É um céu se abrindo com a primeira história que seu pai leu para você, numa noite de infância, sobre um amor improvável entre um gato e uma andorinha. É o vapor do mate quente se mesclando ao cheiro de páginas antigas como lembranças de lembranças de Clarissa, a menina que viveu em muitos romances de Erico Verissimo. São pesadelos com castelos em ruínas despertados pelos banhos de sangue de uma condessa assassina, prima do rei da Transilvânia, gritos de meninas torturadas no alto dos Pequenos Cárpatos, que continuam reboando meses depois de terminado o livro.
São sensações, emanações, ecos de mortes e vidas se expandindo concêntricos em torno da leitura, como a redescoberta daquele romance de Inês Pedrosa, quando a avó lhe devolveu o título do livro num sussurro meio melancólico, meio galhofeiro, imitando o acento português, um pouco falando da solidão que ela sentia, um pouco prevendo a solidão da neta sem avó no futuro: “Fazes-me falta”.
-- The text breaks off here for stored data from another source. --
/-! ## §3 The product over the collar blocks of a sent component, and P2's `hQ` -/

/-- **THE PRODUCT OF COLLAR ODDS IN THE BLOCK FRAME.**  `ν = (ζ ⊗ vol).withDensity e^{−A}` of finite mass on
`X × (κ → ℝ)`; collar coordinates `M : Finset κ` of the dilated block, each with its left shell `[aᵢ, bᵢ)` below
its dropped `≥`-cut `{bᵢ ≤ p.2 i}`, a one-sided partial slope `Λᵢ > 0` along `w i` there (uniformly in the exterior
point and the other block coordinates) and `cᵢ := e·Λᵢ·(bᵢ − aᵢ) < 1`; `R` any measurable rest event reading no
collar coordinate.  Then `ν((⋂_{i∈M} {aᵢ ≤ p.2 i}) ∩ R) ≤ ∏_{i∈M} (1 + cᵢ∕(1−cᵢ)) · ν((⋂_{i∈M} {bᵢ ≤ p.2 i}) ∩ R)`
(38i §1 `measure_biInter_env_le_prod_of_condOdds` BY NAME, fed by §2). [textbook] -/
theorem collarOddsProduct_block_of_partialSlopes {A : X × (κ → ℝ) → ℝ} (hA : Measurable A)
    [IsFiniteMeasure ((ζ.prod volume).withDensity fun p : X × (κ → ℝ) => ENNReal.ofReal (Real.exp (-A p)))]
    (M : Finset κ) {a b Λ : κ → ℝ} (hΛ : ∀ i ∈ M, 0 < Λ i) (hab : ∀ i ∈ M, a i ≤ b i)
    (hc1 : ∀ i ∈ M, Real.exp 1 * Λ i * (b i - a i) < 1)
    (hslope : ∀ i ∈ M, ∀ (z : X) (w : κ → ℝ), ∀ y₁ ∈ Ico (a i) (b i), ∀ y₂ ∈ Icc y₁ (y₁ + (Λ i)⁻¹),
      A (z, update w i y₂) - A (z, update w i y₁) ≤ Λ i * (y₂ - y₁))
    {R : Set (X × (κ → ℝ))} (hRm : MeasurableSet R) (hR : ∀ i ∈ M, ∀ z w y, (z, update w i y) ∈ R ↔ (z, w) ∈ R) :
    ((ζ.prod volume).withDensity fun p : X × (κ → ℝ) => ENNReal.ofReal (Real.exp (-A p)))
        ((⋂ i ∈ M, {p : X × (κ → ℝ) | a i ≤ p.2 i}) ∩ R)
      ≤ ENNReal.ofReal (∏ i ∈ M, (1 + Real.exp 1 * Λ i * (b i - a i) / (1 - Real.exp 1 * Λ i * (b i - a i)))) *
        ((ζ.prod volume).withDensity fun p : X × (κ → ℝ) => ENNReal.ofReal (Real.exp (-A p)))
          ((⋂ i ∈ M, {p : X × (κ → ℝ) | b i ≤ p.2 i}) ∩ R) := by
  have hc0 : ∀ i ∈ M, 0 ≤ Real.exp 1 * Λ i * (b i - a i) := fun i hi =>
    mul_nonneg (mul_nonneg (Real.exp_pos 1).le (hΛ i hi).le) (sub_nonneg.2 (hab i hi))
  have hu : ∀ j : κ, Measurable fun p : X × (κ → ℝ) => p.2 j := fun j => (measurable_pi_apply j).comp measurable_snd
  refine measure_biInter_env_le_prod_of_condOdds _ (fun i => {p : X × (κ → ℝ) | b i ≤ p.2 i})
    (fun i => {p : X × (κ → ℝ) | a i ≤ p.2 i}) _
    (fun i C => MeasurableSet C ∧ ∀ (z : X) (w : κ → ℝ) (y : ℝ), (z, update w i y) ∈ C ↔ (z, w) ∈ C) M
    (fun i hi => div_nonneg (hc0 i hi) (sub_nonneg.2 (hc1 i hi).le)) ?_ ?_ ?_ (fun i hi => ⟨hRm, hR i hi⟩)
  · rintro i - j - hji C ⟨hCm, hCi⟩
    refine ⟨(measurableSet_le measurable_const (hu j)).inter hCm, fun z w y => ?_⟩
    simp only [mem_inter_iff, mem_setOf_eq, update_of_ne hji, hCi]
  · rintro i - j - hji C ⟨hCm, hCi⟩
    refine ⟨(measurableSet_le measurable_const (hu j)).inter hCm, fun z w y => ?_⟩
    simp only [mem_inter_iff, mem_setOf_eq, update_of_ne hji, hCi]
  · rintro i hi C ⟨hCm, hCi⟩
    have hEP : ({p : X × (κ → ℝ) | a i ≤ p.2 i} \ {p | b i ≤ p.2 i}) = {p | a i ≤ p.2 i ∧ p.2 i < b i} := by
      ext p; simp only [mem_sdiff, mem_setOf_eq, not_le]
    rw [hEP]
    exact condOdds_blockCoord_of_partialSlope ζ hA i (hΛ i hi) (hab i hi) (hc1 i hi) (hslope i hi) hCm hCi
Como dizia o poeta, são também os “títulos aliciantes” que não se deixam esquecer, mesmo que pouco de suas páginas tenha ficado na memória, títulos como chaves enigmáticas, proverbiais, proféticas, que soltamos no vento em sons de notas dedilhadas ao léu, “O tempo envelhece depressa”, “A casa da morte certa”, “Olhai os lírios do campo”, “Longe, e há muito tempo”. São livros, afinal, desses que ficam guardados num lugar à parte, isentos de juízo, libertos das leis canônicas e dos escrutínios, livros que, reabertos, evolam, como de uma garrafa mágica, a essência de algum tempo muito nosso, algum sonho, algum medo, algum amor que supomos pessoal e intransferível.